Description of the task: Find each line below containing the word "Prop" and copy it.

Given information:
import Literature.AlgebraicGeometry.Surfaces.K3LatticeInvariantsSignatureProofs
import Literature.AlgebraicGeometry.Surfaces.K3LatticeInvariantsProofs
import Literature.Geometry.Symplectic.HirzebruchSignatureAlmostComplexFour
import Literature.Geometry.Symplectic.ComplexOrientationExists
import Literature.Geometry.Symplectic.FirstChernClassComplexFraming
import Literature.Geometry.Symplectic.AlmostComplexStructureOfComplex
import Literature.Geometry.Kaehler.HolomorphicSymplecticFraming
import HarnessLib

/-!
# `b₂ = 22` and index `−16` for a K3 surface from the Hirzebruch–Wu relation `c₁² = 2e + 3τ`
# (`c₁(X) = 0` proved; the signature theorem taken as the tree's named fact)

Family `hodge`, layer `Literature/AlgebraicGeometry/Surfaces`. Theorems-only companion (D-0026: no
definition, no named fact) of `K3LatticeInvariants.lean`, for its named facts
`K3_finrank_complexBetti_two` (`b₂ = 22`) and
`K3_exists_orientation_signature_hodgeRiemann_ample` (index `−16`, Hodge–Riemann on `H^{2,0}`, an
ample class — the latter already reduced to the former,
`K3_exists_orientation_signature_hodgeRiemann_ample_of_finrank_complexBetti_two`).

**The printed proofs.** Huybrechts, *Lectures on K3 Surfaces*, Ch. 1: `b₂ = 22` from
`e(X) = c₂(X) = 24` (Noether's formula `2 = χ(𝒪) = (c₁² + c₂)/12`, §2.4 (2.6), §3.3 p. 24) and
`b₁ = b₃ = 0`; the index `τ = (c₁² − 2c₂)/3 = −16` by the Thom–Hirzebruch index theorem (proof of
Prop. 3.5, p. 24; Milnor–Stasheff Thm. 19.4). The tree has neither Noether's formula nor
Hirzebruch–Riemann–Roch, but it NAMES the `4`-dimensional signature theorem in the almost complex
form `⟨c₁(TN, J)², [N]⟩ = 2 e(N) + 3 τ(N)` (McDuff–Salamon Rem. 4.1.10 (4.1.7): the named fact
`Literature.Geometry.Symplectic.hirzebruch_firstChernClass_sq_eq_almostComplex_four`), and it
PROVES the Hodge index theorem with sign for a K3 surface in the `b₂`-free form `τ = 6 − b₂`
(`IsK3Surface.exists_orientation_hodgeRiemann_signature_eq`, `K3LatticeInvariantsSignatureProofs`)
and `e = 2 − 2b₁ + b₂` (`relEuler_complexPoints_surface`, `K3LatticeInvariantsProofs`). Reading the
two printed identities TOGETHER — `c₁ = 0` gives `0 = 2e + 3τ = 2(b₂ + 2) + 3(6 − b₂) = 22 − b₂`
(with `b₁ = 0`) — proves `b₂ = 22` (hence `e = 24`, `τ = −16`) WITHOUT Noether's formula. What this
file adds is the topological input `c₁(X) = 0` and the identification of the orientations:

1. `exists_complexFrame_of_isHolomorphicInCharts_of_pos`, `exists_finite_complexFrame_compl` — on a
   compact complex surface with a nowhere-vanishing holomorphic `2`-form `η`, the framing
   `(s₁, i s₁, s₂, i s₂)` of `TX` off the finitely many critical points of a Morse function (the
   construction of `Geometry/Kaehler/HolomorphicSymplecticFraming.lean`, recorded with its complex
   structure: `s₂ = ξ` gradient-like, `s₁ = (Re η)⁻¹(df)`);
2. `firstChernClass_eq_zero_recharted` — hence, on the re-charted `X` (charts on `ℝ⁴`, almost
   complex structure `J v = L(i L⁻¹ v)` of `AlmostComplexStructureOfComplex.lean`),
   **`c₁(TX, J) = 0`** in `H²(X; ℤ)` (`firstChernClass_eq_zero_of_complexFrame_compl_finite`:
   framed ⇒ trivial ⇒ `c₁` dies on `X ∖ F`, and `H²(X) ↪ H²(X ∖ F)`); for a K3 surface:
   `IsK3Surface.firstChernClass_eq_zero` (Huybrechts Ch. 1 Def. 1.1, `ω_X ≅ 𝒪_X`, whence the
   `c₁²(X) = 0` used in §2.4 (2.6) and in the proof of Prop. 3.5, p. 24);
3. `IsK3Surface.hodgeRiemann_comap_of_isComplexOrientationOf`,
   `IsK3Surface.signature_of_isComplexOrientationOf` — **the orientation induced by `J` is the
   Hodge–Riemann orientation**: for `μ` with `μ.IsComplexOrientationOf J`, `ω ∧ ω` is `J`-positive
   for the Kähler form `ω` of a Kähler metric (`isPositiveTopForm_wedge_self_of_isCompatibleWith`),
   so `μ` pairs positively with `[ω ∧ ω]`, which pins it to the (ii)-orientation of
   `IsK3Surface.exists_orientation_hodgeRiemann_kaehler`; therefore `τ(X, μ) = 6 − b₂`;
4. `IsK3Surface.two_mul_relEuler_add_three_mul_eq_zero` — the Hirzebruch–Wu fact applied to
   `(X, J, μ)`: `2 e(S(ℂ)) + 3 (6 − b₂) = 0`;
5. `K3_finrank_complexBetti_two_of_hirzebruch_of_oddBetti`,
   `K3_relEuler_eq_of_hirzebruch_of_oddBetti`,
   `K3_exists_orientation_signature_hodgeRiemann_ample_of_hirzebruch_of_oddBetti` — **`b₂ = 22`,
   `e = 24` and the index-`−16` fact from the two EXISTING named facts**
   `hirzebruch_firstChernClass_sq_eq_almostComplex_four` and `Huybrechts_K3_oddBetti_vanish`.

## References

* [Huybrechts2016K3] D. Huybrechts, *Lectures on K3 Surfaces*, CUP 2016, Ch. 1 Def. 1.1, §2.4 (2.6),
  §3.3 p. 24, Prop. 3.5 and its proof.
* [McDuffSalamon2017] D. McDuff, D. Salamon, *Introduction to Symplectic Topology*, 3rd ed., OUP
  2017, Rem. 4.1.10 (4.1.7), Rem. 4.1.12, §4.1.
* [MilnorStasheff1974] J. Milnor, J. Stasheff, *Characteristic Classes* (1974), §2 Thm. 2.2, §14,
  §19 Thm. 19.4.
* [VoisinHodgeI2002] C. Voisin, *Hodge Theory and Complex Algebraic Geometry I* (2002), §3.1.1
  Lemma 3.3, §3.1.3 Lemma 3.8, §6.3.2 Thm. 6.32–6.33.
-/

noncomputable section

Answer box:
Prop. 3.5, p. 24; Milnor–Stasheff Thm. 19.4). The tree has neither Noether's formula nor
   `c₁²(X) = 0` used in §2.4 (2.6) and in the proof of Prop. 3.5, p. 24);
  §3.3 p. 24, Prop. 3.5 and its proof.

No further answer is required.